Professor Jean-Claude Burgelman, the new EU Open Access envoy, stressed that the publication of articles is in fact only a tiny part of the whole ‘research cycle’ which needs to be opened up. Burgelman encouraged the publishing houses to provide services that really help scientists to review, edit, disseminate and interlink their work. The representatives of Elsevier, Wiley and Cambridge University Press view these relatively new tasks as solid opportunities to demonstrate their value for the research community. Bayazit presented the different tools Elsevier is currently offering authors to carefully conduct peer review, to promote inclusion and diversity in book reviews, and to measure the societal impact of their research results via the tool Credit. The Elsevier-tool Key Resources Table enables authors to be transparent about their methodologies and the crafting of their research, so studies can be replicated more easily. Chris Graf from Wiley stressed the complexity of designing tools for presenting and collecting research data, in which the new privacy laws are respected. And Mark Zadrozny, publisher at Cambridge University Press, presented their recently developed preprint platform for the output of social scientists. The plethora of these new tools should probably also inspire the practices of newly designed publishing platforms, which so far – and understandably – focus on the open access publication of articles.

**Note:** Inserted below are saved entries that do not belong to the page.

/-- **K5 — comparison of signed zero counts.** Let `G₁ G₂ : ℝⁿ⁺¹ → ℝⁿ⁺¹` (sup norm) be `C¹`
fields with `G₁ = G₂` wherever `‖x‖ ≥ ρ₁`, such that `G₂` has no zero in the closed cube
`‖x‖ ≤ ρ₁` and every zero of `G₁` in that cube is non-degenerate, and let `S` be the finset of
zeros of `G₁` in the open cube `‖x‖ < ρ₁`. Then `∑_{z ∈ S} sign det DG₁(z) = 0`: the Brouwer
degree of `G₁` on the cube equals that of `G₂` (same boundary values), which is `0`. Proof: glue
both fields to the periodic sine field, shift by a small common regular value away from the small
cube, and subtract the two flat-torus index identities; see the module docstring. -/
theorem helper_kronecker_compare :
    ∀ (n : ℕ) (ρ₁ : ℝ) (G₁ G₂ : (Fin (n + 1) → ℝ) → (Fin (n + 1) → ℝ))
      (S : Finset (Fin (n + 1) → ℝ)),
      0 < ρ₁ → ContDiff ℝ 1 G₁ → ContDiff ℝ 1 G₂ →
      (∀ x : Fin (n + 1) → ℝ, ρ₁ ≤ ‖x‖ → G₁ x = G₂ x) →
      (∀ x : Fin (n + 1) → ℝ, ‖x‖ ≤ ρ₁ → G₂ x ≠ 0) →
      (∀ x : Fin (n + 1) → ℝ, ‖x‖ ≤ ρ₁ → G₁ x = 0 → (fderiv ℝ G₁ x).det ≠ 0) →
      (∀ x : Fin (n + 1) → ℝ, x ∈ S ↔ ‖x‖ < ρ₁ ∧ G₁ x = 0) →
      ∑ x ∈ S, Real.sign (fderiv ℝ G₁ x).det = 0 := by
  intro n ρ₁ G₁ G₂ S hρ₁ hG₁ hG₂ hagree hG₂ne hG₁nd hS
  classical
  -- a slightly larger cube on which `G₂` stays away from zero; the radii and the period
  obtain ⟨ρ₂, hρ₁₂, m, hm, hG₂m⟩ := exists_radius_norm_le hρ₁ hG₂.continuous hG₂ne
  have hρ₂ : 0 < ρ₂ := hρ₁.trans hρ₁₂
  set ρ₃ : ℝ := ρ₂ + 1 with hρ₃def
  have hρ₂₃ : ρ₂ < ρ₃ := by rw [hρ₃def]; linarith
  set T : ℝ := 4 * ρ₃ with hTdef
  have hT : 0 < T := by rw [hTdef]; linarith
  have hT0 : T ≠ 0 := hT.ne'
  have hT2 : ρ₃ < T / 2 := by rw [hTdef]; linarith
  have hρ₂T : ρ₂ < T / 2 := hρ₂₃.trans hT2
  have hρ₁T : ρ₁ < T / 2 := hρ₁₂.trans hρ₂T
  -- the two cutoffs
  obtain ⟨χ, hχ_smooth, hχ_one, hχ_zero, -, -, -⟩ := exists_cutoff (n := n) hρ₂ hρ₂₃
  obtain ⟨χ₂, hχ₂_smooth, hχ₂_one, hχ₂_zero, hχ₂_zero', hχ₂_nonneg, hχ₂_le⟩ :=
    exists_cutoff (n := n) hρ₁ hρ₁₂
  -- the sine field, the glue and its periodisation
  set Sf : (Fin (n + 1) → ℝ) → Fin (n + 1) → ℝ :=
    fun x i => T / (2 * π) * Real.sin (2 * π * x i / T) with hSfdef
  set gof : ((Fin (n + 1) → ℝ) → Fin (n + 1) → ℝ) → (Fin (n + 1) → ℝ) → Fin (n + 1) → ℝ :=
    fun G x => χ x • (G x - Sf x) with hgofdef
  set Hof : ((Fin (n + 1) → ℝ) → Fin (n + 1) → ℝ) → (Fin (n + 1) → ℝ) → Fin (n + 1) → ℝ :=
    fun G x => Sf x + gof G (x - fun l => T * (round (x l / T) : ℝ)) with hHofdef
  have hSf_smooth : ContDiff ℝ 1 Sf := contDiff_sineField T
  have hgof_smooth : ∀ G, ContDiff ℝ 1 G → ContDiff ℝ 1 (gof G) := fun G hG =>
    hχ_smooth.smul (hG.sub hSf_smooth)
  have hgof_supp : ∀ G x, (∃ i, ρ₃ ≤ |x i|) → gof G x = 0 := fun G x hx => by
    simp only [hgofdef, hχ_zero x hx, zero_smul]
  have hHof_smooth : ∀ G, ContDiff ℝ 1 G → ContDiff ℝ 1 (Hof G) := fun G hG =>
    hSf_smooth.add (contDiff_comp_sub_round hT hT2 (hgof_smooth G hG) (hgof_supp G))
  have hHof_per : ∀ G x i, Hof G (x + Pi.single i T) = Hof G x := fun G x i => by
    simp only [hHofdef]
    rw [comp_sub_round_add_single hT0 (gof G) x i]
    congr 1
    exact sineField_add_single hT0 x i
  -- on the half-open period cell the periodisation is the identity
  have hsub0 : ∀ x : Fin (n + 1) → ℝ, (∀ i, x i ∈ Ico (-(T / 2)) (T / 2)) →
      (x - fun l => T * (round (x l / T) : ℝ)) = x := fun x hx =>
    comp_sub_round_of_mem_Ico hT id hx
  have hHof_cell : ∀ G x, (∀ i, x i ∈ Ico (-(T / 2)) (T / 2)) →
      Hof G x = χ x • G x + (1 - χ x) • Sf x := fun G x hx => by
    simp only [hHofdef, hgofdef, hsub0 x hx]
    simp only [smul_sub, sub_smul, one_smul]
    abel
  -- the compact collar-to-cell region and the small common regular value
  set K : Set (Fin (n + 1) → ℝ) := {x | ρ₂ ≤ ‖x‖ ∧ ‖x‖ ≤ T / 2} with hKdef
  have hK : IsCompact K := by
    refine (isCompact_closedBall (0 : Fin (n + 1) → ℝ) (T / 2)).of_isClosed_subset ?_
      fun x hx => mem_closedBall_zero_iff.2 hx.2
    rw [hKdef, setOf_and]
    exact (isClosed_le continuous_const continuous_norm).inter
      (isClosed_le continuous_norm continuous_const)
  obtain ⟨c, hc, hreg₁, hreg₂⟩ := helper_kronecker_regularValue n (Hof G₁) (Hof G₂) K m
    (hHof_smooth G₁ hG₁) (hHof_smooth G₂ hG₂) hK hm
  -- the shifted periodic fields
  set fof : ((Fin (n + 1) → ℝ) → Fin (n + 1) → ℝ) → (Fin (n + 1) → ℝ) → Fin (n + 1) → ℝ :=
    fun G y => Hof G y - (1 - χ₂ (y - fun l => T * (round (y l / T) : ℝ))) • c with hfofdef
  have hfof_smooth : ∀ G, ContDiff ℝ 1 G → ContDiff ℝ 1 (fof G) := fun G hG =>
    (hHof_smooth G hG).sub ((contDiff_const.sub
      (contDiff_comp_sub_round hT hρ₂T hχ₂_smooth hχ₂_zero)).smul contDiff_const)
  have hfof_per : ∀ G x i, fof G (x + Pi.single i T) = fof G x := fun G x i => by
    simp only [hfofdef]
    rw [hHof_per G x i, comp_sub_round_add_single hT0 χ₂ x i]
  -- the cell and the sup norm
  have hcellT : ∀ x : Fin (n + 1) → ℝ, (∀ i, x i ∈ Ico (-(T / 2)) (T / 2)) → ‖x‖ ≤ T / 2 :=
    fun x hx => (pi_norm_le_iff_of_nonneg (half_pos hT).le).2 fun i => by
      obtain ⟨h1, h2⟩ := hx i
      rw [Real.norm_eq_abs, abs_le]
      exact ⟨h1, h2.le⟩
  have hcell_of_lt : ∀ x : Fin (n + 1) → ℝ, ‖x‖ < T / 2 → ∀ i, x i ∈ Ico (-(T / 2)) (T / 2) :=
    fun x hx i => by
      have h := norm_le_pi_norm x i
      rw [Real.norm_eq_abs] at h
      have h' := abs_lt.1 (h.trans_lt hx)
      exact ⟨h'.1.le, h'.2⟩
  -- the values of `fof G` in the cell: small cube, collar, outer region
  have hf_cell : ∀ G x, (∀ i, x i ∈ Ico (-(T / 2)) (T / 2)) →
      fof G x = χ x • G x + (1 - χ x) • Sf x - (1 - χ₂ x) • c := fun G x hx => by
    simp only [hfofdef, hHof_cell G x hx, hsub0 x hx]
  have hf_in : ∀ G x, ‖x‖ < ρ₁ → fof G x = G x := fun G x hx => by
    rw [hf_cell G x (hcell_of_lt x (hx.trans hρ₁T)), hχ_one x (by linarith), hχ₂_one x hx.le]
    simp
  have hf_mid : ∀ G x, (∀ i, x i ∈ Ico (-(T / 2)) (T / 2)) → ‖x‖ ≤ ρ₂ → m ≤ ‖G x‖ →
      fof G x ≠ 0 := fun G x hx h2 hGx h0 => by
    rw [hf_cell G x hx, hχ_one x h2] at h0
    simp only [one_smul, sub_self, zero_smul, add_zero] at h0
    have h0' : G x = (1 - χ₂ x) • c := sub_eq_zero.1 h0
    have hle : ‖G x‖ ≤ ‖c‖ := by
      rw [h0', norm_smul, Real.norm_eq_abs]
      refine mul_le_of_le_one_left (norm_nonneg c) (abs_le.2 ⟨?_, ?_⟩)
      · linarith [hχ₂_le x]
      · linarith [hχ₂_nonneg x]
    linarith
  have hf_out : ∀ G x, (∀ i, x i ∈ Ico (-(T / 2)) (T / 2)) → ρ₂ ≤ ‖x‖ →
      fof G x = Hof G x - c := fun G x hx h => by
    simp only [hfofdef, hsub0 x hx, hχ₂_zero' x h, sub_zero, one_smul]
  have hH_eq : ∀ x, (∀ i, x i ∈ Ico (-(T / 2)) (T / 2)) → ρ₁ ≤ ‖x‖ → Hof G₁ x = Hof G₂ x :=
    fun x hx h => by rw [hHof_cell G₁ x hx, hHof_cell G₂ x hx, hagree x h]
  -- local versions: near the small cube `fof G = G`; far from it, no cutoff and `H₁ = H₂`
  have hf_ev_in : ∀ G z, ‖z‖ < ρ₁ → fof G =ᶠ[𝓝 z] G := fun G z hz => by
    filter_upwards [Metric.isOpen_ball.mem_nhds (mem_ball_zero_iff.2 hz)] with y hy
    exact hf_in G y (mem_ball_zero_iff.1 hy)
  have hfar : ∀ x, ‖x‖ ≤ T / 2 → ρ₂ < ‖x‖ → ∀ᶠ y in 𝓝 x,
      χ₂ (y - fun l => T * (round (y l / T) : ℝ)) = 0 ∧ Hof G₁ y = Hof G₂ y := fun x hxT hx => by
    filter_upwards [eventually_far hT hρ₂.le hxT hx] with y hy
    refine ⟨comp_sub_round_eq_zero χ₂ hχ₂_zero hy, ?_⟩
    have hd : ∀ w : Fin (n + 1) → ℝ, (∃ i, ρ₂ ≤ |w i|) →
        (fun w => gof G₁ w - gof G₂ w) w = 0 := by
      rintro w ⟨i, hi⟩
      have hw : ρ₁ ≤ ‖w‖ := by
        have := norm_le_pi_norm w i
        rw [Real.norm_eq_abs] at this
        linarith
      simp only [hgofdef, hagree w hw, sub_self]
    have h := comp_sub_round_eq_zero (fun w => gof G₁ w - gof G₂ w) hd hy
    simp only [sub_eq_zero] at h
    simp only [hHofdef, h]
  have hf_ev_out : ∀ G x, ‖x‖ ≤ T / 2 → ρ₂ < ‖x‖ →
      fof G =ᶠ[𝓝 x] fun y => Hof G y - c := fun G x hxT hx => by
    filter_upwards [hfar x hxT hx] with y hy
    simp only [hfofdef, hy.1, sub_zero, one_smul]
  have hf_ev_eq : ∀ x, ‖x‖ ≤ T / 2 → ρ₂ < ‖x‖ → fof G₁ =ᶠ[𝓝 x] fof G₂ := fun x hxT hx => by
    filter_upwards [hfar x hxT hx] with y hy
    simp only [hfofdef, hy.2]
  -- the common outer zeros: a finite set by K3
  have hfin : {x ∈ K | Hof G₁ x = c}.Finite :=
    helper_kronecker_finiteZeros n (Hof G₁) K c (hHof_smooth G₁ hG₁) hK hreg₁
  set Zout : Finset (Fin (n + 1) → ℝ) := hfin.toFinset.filter fun x => ∀ i, x i < T / 2
    with hZoutdef
  have hmem_Zout : ∀ x, x ∈ Zout ↔
      (ρ₂ ≤ ‖x‖ ∧ ‖x‖ ≤ T / 2) ∧ Hof G₁ x = c ∧ ∀ i, x i < T / 2 := fun x => by
    simp only [hZoutdef, Finset.mem_filter, Set.Finite.mem_toFinset, mem_setOf_eq, hKdef,
      and_assoc]
  have hZout_cell : ∀ x ∈ Zout, (∀ i, x i ∈ Ico (-(T / 2)) (T / 2)) ∧ ρ₂ < ‖x‖ := by
    intro x hx
    obtain ⟨⟨h1, h2⟩, hHc, h3⟩ := (hmem_Zout x).1 hx
    have hcell : ∀ i, x i ∈ Ico (-(T / 2)) (T / 2) := fun i => by
      have h := norm_le_pi_norm x i
      rw [Real.norm_eq_abs] at h
      exact ⟨(abs_le.1 (h.trans h2)).1, h3 i⟩
    refine ⟨hcell, lt_of_le_of_ne h1 fun heq => ?_⟩
    have h0 : fof G₁ x = 0 := by rw [hf_out G₁ x hcell h1, hHc, sub_self]
    have hGx : m ≤ ‖G₁ x‖ := by
      rw [hagree x (hρ₁₂.le.trans h1)]
      exact hG₂m x heq.symm.le
    exact hf_mid G₁ x hcell heq.symm.le hGx h0
  -- the zero sets of `f₁` and `f₂` in the half-open cell
  have hTT : -(T / 2) + T = T / 2 := by ring
  have hchar₁ : ∀ x, x ∈ S ∪ Zout ↔
      (∀ i, x i ∈ Ico (-(T / 2)) (-(T / 2) + T)) ∧ fof G₁ x = 0 := by
    intro x
    simp only [hTT, Finset.mem_union]
    constructor
    · rintro (hx | hx)
      · obtain ⟨hxρ, hx0⟩ := (hS x).1 hx
        exact ⟨hcell_of_lt x (hxρ.trans hρ₁T), by rw [hf_in G₁ x hxρ, hx0]⟩
      · obtain ⟨hcell, hxρ⟩ := hZout_cell x hx
        refine ⟨hcell, ?_⟩
        rw [hf_out G₁ x hcell hxρ.le, ((hmem_Zout x).1 hx).2.1, sub_self]
    · rintro ⟨hcell, h0⟩
      rcases lt_or_ge ‖x‖ ρ₁ with h1 | h1
      · left
        exact (hS x).2 ⟨h1, by rwa [hf_in G₁ x h1] at h0⟩
      · right
        rcases le_or_gt ‖x‖ ρ₂ with h2 | h2
        · have hGx : m ≤ ‖G₁ x‖ := by
            rw [hagree x h1]
            exact hG₂m x h2
          exact absurd h0 (hf_mid G₁ x hcell h2 hGx)
        · refine (hmem_Zout x).2 ⟨⟨h2.le, hcellT x hcell⟩, ?_, fun i => (hcell i).2⟩
          rwa [hf_out G₁ x hcell h2.le, sub_eq_zero] at h0
  have hchar₂ : ∀ x, x ∈ Zout ↔
      (∀ i, x i ∈ Ico (-(T / 2)) (-(T / 2) + T)) ∧ fof G₂ x = 0 := by
    intro x
    simp only [hTT]
    constructor
    · intro hx
      obtain ⟨hcell, hxρ⟩ := hZout_cell x hx
      refine ⟨hcell, ?_⟩
      rw [hf_out G₂ x hcell hxρ.le, ← hH_eq x hcell (hρ₁₂.le.trans hxρ.le),
        ((hmem_Zout x).1 hx).2.1, sub_self]
    · rintro ⟨hcell, h0⟩
      rcases lt_or_ge ‖x‖ ρ₁ with h1 | h1
      · rw [hf_in G₂ x h1] at h0
        exact absurd h0 (hG₂ne x h1.le)
      · rcases le_or_gt ‖x‖ ρ₂ with h2 | h2
        · exact absurd h0 (hf_mid G₂ x hcell h2 (hG₂m x h2))
        · refine (hmem_Zout x).2 ⟨⟨h2.le, hcellT x hcell⟩, ?_, fun i => (hcell i).2⟩
          rwa [hf_out G₂ x hcell h2.le, sub_eq_zero, ← hH_eq x hcell h1] at h0
  -- derivatives at the zeros
  have hD_in : ∀ z ∈ S, fderiv ℝ (fof G₁) z = fderiv ℝ G₁ z := fun z hz =>
    (hf_ev_in G₁ z ((hS z).1 hz).1).fderiv_eq
  have hD_out : ∀ G, ∀ x ∈ Zout, fderiv ℝ (fof G) x = fderiv ℝ (Hof G) x := fun G x hx => by
    obtain ⟨hcell, hxρ⟩ := hZout_cell x hx
    rw [(hf_ev_out G x (hcellT x hcell) hxρ).fderiv_eq, fderiv_sub_const]
  have hD_eq : ∀ x ∈ Zout, fderiv ℝ (fof G₁) x = fderiv ℝ (fof G₂) x := fun x hx => by
    obtain ⟨hcell, hxρ⟩ := hZout_cell x hx
    exact (hf_ev_eq x (hcellT x hcell) hxρ).fderiv_eq
  have hnd₁ : ∀ x ∈ S ∪ Zout, (fderiv ℝ (fof G₁) x).det ≠ 0 := by
    intro x hx
    rcases Finset.mem_union.1 hx with hx | hx
    · rw [hD_in x hx]
      obtain ⟨h1, h0⟩ := (hS x).1 hx
      exact hG₁nd x h1.le h0
    · rw [hD_out G₁ x hx]
      obtain ⟨hK', hHc, -⟩ := (hmem_Zout x).1 hx
      exact hreg₁ x hK' hHc
  have hnd₂ : ∀ x ∈ Zout, (fderiv ℝ (fof G₂) x).det ≠ 0 := by
    intro x hx
    rw [hD_out G₂ x hx]
    obtain ⟨hK', hHc, -⟩ := (hmem_Zout x).1 hx
    obtain ⟨hcell, hxρ⟩ := hZout_cell x hx
    refine hreg₂ x hK' ?_
    rw [← hH_eq x hcell (hρ₁₂.le.trans hxρ.le), hHc]
  -- the two torus identities and their difference
  have key₁ := sum_sign_det_eq_zero_of_periodic hT (fun _ => -(T / 2)) (hfof_smooth G₁ hG₁)
    (hfof_per G₁) (S ∪ Zout) hchar₁ hnd₁
  have key₂ := sum_sign_det_eq_zero_of_periodic hT (fun _ => -(T / 2)) (hfof_smooth G₂ hG₂)
    (hfof_per G₂) Zout hchar₂ hnd₂
  have hdisj : Disjoint S Zout := by
    rw [Finset.disjoint_left]
    intro x hxS hxZ
    have h1 := ((hS x).1 hxS).1
    have h2 := (hZout_cell x hxZ).2
    linarith
  rw [Finset.sum_union hdisj] at key₁
  have hsumS : ∑ x ∈ S, Real.sign (fderiv ℝ (fof G₁) x).det =
      ∑ x ∈ S, Real.sign (fderiv ℝ G₁ x).det :=
    Finset.sum_congr rfl fun x hx => by rw [hD_in x hx]
  have hsumZ : ∑ x ∈ Zout, Real.sign (fderiv ℝ (fof G₁) x).det =
      ∑ x ∈ Zout, Real.sign (fderiv ℝ (fof G₂) x).det :=
    Finset.sum_congr rfl fun x hx => by rw [hD_eq x hx]
  rw [hsumS, hsumZ, key₂, add_zero] at key₁
  exact key₁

With these services, publishing houses and platforms could assist researchers to increase integrity and to ensure the high quality of their work. Moreover, these tools, designed by high-quality publishers, were also presented as safe instruments for researchers in their worldwide combat against predatory journals, fraud, research espionage and fake news. They were also presented as tools against the increasing dominance of Google, Apple and Facebook in gathering publicly funded and privacy sensitive (research) data. Still, at the same time, one could wonder if that very criticism of gathering research data could not be applied to these commercial publishing houses. Maybe that debate can be conducted during the next conference in January 2021, when Plan S will finally be applied.